# WORK ITEM
Search the listing below for "heng". Copy each matching line.

# DATA FOR ANALYSIS
import Summits.Ventures.PercRepro.RankLevelSetDepCountHeavyWin
import Summits.Ventures.PercRepro.RankLevelSetHeavyWindowFactor
import Summits.Ventures.PercRepro.RankLevelSetLevelSixTailLevels
import Summits.Ventures.PercRepro.RankLevelSetLevelSixHeavyCell
import Summits.Ventures.PercRepro.RankLevelSetDepCountHeavySq
import Summits.Ventures.PercRepro.RankLevelSetDepCountHeavyCap
import Summits.Ventures.PercRepro.RankLevelSetMultFifteenCount
import Summits.Ventures.PercRepro.RankLevelSetMultCubeCount
import Summits.Ventures.PercRepro.RankLevelSetCoreCircuitBounds
import Summits.Ventures.PercRepro.RankLevelSetLevelSix
import Summits.Ventures.PercRepro.S1FourCircuitCount
import Summits.Ventures.PercRepro.RankLevelSetPlaneSix
import Summits.Ventures.PercRepro.S1TriangleCount
import Summits.Ventures.PercRepro.RankLevelSetTriangleStar
import Summits.Ventures.PercRepro.RankLevelSetCorankFiveCounts
import Summits.Ventures.PercRepro.RankLevelSetPlaneTen
import Summits.Ventures.PercRepro.RankLevelSetPlaneTenPrime
import Summits.Ventures.PercRepro.S1TrianglePlusPlus
import Summits.Ventures.PercRepro.RankLevelSetLowRankCount
import Summits.Ventures.PercRepro.RankLevelSetDepCountHeavyU
import Summits.Ventures.PercRepro.RankLevelSetCoreFour
import Summits.Ventures.PercRepro.RankLevelSetFrameLarge
import Summits.Ventures.PercRepro.RankLevelSetFrameQM
import Summits.Ventures.PercRepro.RankLevelSetLevelFiveAll
import Summits.Ventures.PercRepro.RankLevelSetLevelSixGiant
import Summits.Ventures.PercRepro.RankLevelSetCoreSixColoopFree
import Summits.Ventures.PercRepro.RankLevelSetLevelSixIndepMono
/-- **The four stubs imply the crux** (pure logic + `ℝ≥0∞` bookkeeping: thresholds `min`, constant
`max A 0 · (1 + max C 0) + 1`, eventualities intersected after shifting rigidity to `N = n+1`, tolerance
`η₀ = 1/(6m³+6)` chosen after `n`, `δ` from rigidity, reference state from S3, engine bound from S4, transfer by S1).
Sorry-free. -/
theorem birthImplication_holds : BirthImplication := by
  intro hcont hrig hdom heng v hv
  obtain ⟨ρ₁, hρ₁, h1⟩ := hrig v hv
  obtain ⟨ρ₂, hρ₂, h2⟩ := hdom v hv
  obtain ⟨ρ₃, hρ₃, h3⟩ := heng v hv
  refine ⟨min ρ₁ (min ρ₂ ρ₃), lt_min hρ₁ (lt_min hρ₂ hρ₃), fun ρ hρ hρlt ℓ hℓ => ?_⟩
  have hρ₁' : ρ < ρ₁ := hρlt.trans_le (min_le_left _ _)
  have hρ₂' : ρ < ρ₂ := (hρlt.trans_le (min_le_right _ _)).trans_le (min_le_left _ _)
  have hρ₃' : ρ < ρ₃ := (hρlt.trans_le (min_le_right _ _)).trans_le (min_le_right _ _)
  obtain ⟨A, hA⟩ := h2 ρ hρ hρ₂' ℓ hℓ
  obtain ⟨C, hC⟩ := h3 ρ hρ hρ₃'
  refine ⟨max A 0 * (1 + max C 0) + 1, ?_⟩
  -- rigidity, shifted to `N = n + 1`
  have h1' : ∀ᶠ n : ℕ in Filter.atTop, ∀ η : ℝ, 0 < η → ∃ δ : ENNReal, 0 < δ ∧
      ∀ Ψ Φ : BoseGas.TrialState (n + 1) (BoseGas.sideLength ρ (n + 1)),
        BoseGas.energy v Ψ ≤ BoseGas.groundStateEnergy v (n + 1) (BoseGas.sideLength ρ (n + 1)) + δ →
        BoseGas.energy v Φ ≤ BoseGas.groundStateEnergy v (n + 1) (BoseGas.sideLength ρ (n + 1)) + δ →
        ∃ c : ℂ, ‖c‖ = 1 ∧
          ∫⁻ X, (‖Ψ.ψ X - c * Φ.ψ X‖₊ : ENNReal) ^ 2 ≤ ENNReal.ofReal η :=
    (tendsto_add_atTop_nat 1).eventually (h1 ρ hρ hρ₁')
  filter_upwards [h1', hA, hC] with n hRn hAn hCn
  -- the Lipschitz tolerance `η₀ = 1 / (6 m³ + 6)` at this `n`
  have hK : (0 : ℝ) < 6 * ((⌊BoseGas.sideLength ρ (n + 1) / ℓ⌋₊ : ℕ) : ℝ) ^ 3 + 6 := by positivity
  have hη₀ : (0 : ℝ) < 1 / (6 * ((⌊BoseGas.sideLength ρ (n + 1) / ℓ⌋₊ : ℕ) : ℝ) ^ 3 + 6) := by positivity
  obtain ⟨δ, hδ, hδP⟩ :=
    hRn ((1 / (6 * ((⌊BoseGas.sideLength ρ (n + 1) / ℓ⌋₊ : ℕ) : ℝ) ^ 3 + 6)) ^ 2) (by positivity)
  -- the reference state at this `δ` (dictionary binders instantiated by `rfl`)
  obtain ⟨Φ, hΦE, hΦpos, hΦF⟩ := hAn _ rfl _ rfl _ rfl _ rfl _ rfl _ rfl _ rfl δ hδ
  have hCn' := hCn _ rfl _ rfl _ rfl _ rfl _ rfl _ rfl
  refine ⟨δ, hδ, fun Ψ hΨE hΨpos => ?_⟩
  obtain ⟨c, hc, hclose⟩ := hδP Ψ Φ hΨE hΦE
  have key := hcont n (BoseGas.sideLength ρ (n + 1)) ℓ
    (1 / (6 * ((⌊BoseGas.sideLength ρ (n + 1) / ℓ⌋₊ : ℕ) : ℝ) ^ 3 + 6)) hη₀.le Ψ Φ c hc hclose _ rfl
  dsimp only at hΦF hCn' ⊢
  refine key.trans ?_
  have hreal : 6 * ((⌊BoseGas.sideLength ρ (n + 1) / ℓ⌋₊ : ℕ) : ℝ) ^ 3 *
      (1 / (6 * ((⌊BoseGas.sideLength ρ (n + 1) / ℓ⌋₊ : ℕ) : ℝ) ^ 3 + 6)) ≤ 1 :=
    calc 6 * ((⌊BoseGas.sideLength ρ (n + 1) / ℓ⌋₊ : ℕ) : ℝ) ^ 3 *
          (1 / (6 * ((⌊BoseGas.sideLength ρ (n + 1) / ℓ⌋₊ : ℕ) : ℝ) ^ 3 + 6))
          ≤ (6 * ((⌊BoseGas.sideLength ρ (n + 1) / ℓ⌋₊ : ℕ) : ℝ) ^ 3 + 6) *
            (1 / (6 * ((⌊BoseGas.sideLength ρ (n + 1) / ℓ⌋₊ : ℕ) : ℝ) ^ 3 + 6)) :=
            mul_le_mul_of_nonneg_right (by linarith) hη₀.le
      _ = 1 := mul_one_div_cancel hK.ne'
  calc _ ≤ ENNReal.ofReal (max A 0) * (1 + ENNReal.ofReal (max C 0)) + ENNReal.ofReal 1 := by
        refine add_le_add (hΦF.trans ?_) (ENNReal.ofReal_le_ofReal hreal)
        gcongr ENNReal.ofReal ?_ * (1 + ?_)
        · exact le_max_left _ _
        · exact hCn'.trans (ENNReal.ofReal_le_ofReal (le_max_left _ _))
    _ = ENNReal.ofReal (max A 0 * (1 + max C 0) + 1) := by
        rw [ENNReal.ofReal_add (by positivity) zero_le_one, ENNReal.ofReal_mul (le_max_right _ _),
          ENNReal.ofReal_add zero_le_one (le_max_right _ _), ENNReal.ofReal_one]

/-- **Registered skeleton theorem** — concludes the crux `CoarseGrainedReverseHolder` BY NAME from the four declared
stubs (the only `sorry`s of this file live inside `stub_*`; this declaration uses none directly). -/
theorem CoarseGrainedReverseHolder_of : CoarseGrainedReverseHolder :=
  birthImplication_holds stub_sliceFunctionalLipschitz stub_groundStateRigidity
    stub_shadowDominationReference stub_shadowMomentBoseCorner

end Summit.AtomisticToContinuum.BoseEinsteinCondensation.Cruxes.CoarseGrainedReverseHolder.Birth

end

# PROBLEM SOLUTION
  intro hcont hrig hdom heng v hv
  obtain ⟨ρ₃, hρ₃, h3⟩ := heng v hv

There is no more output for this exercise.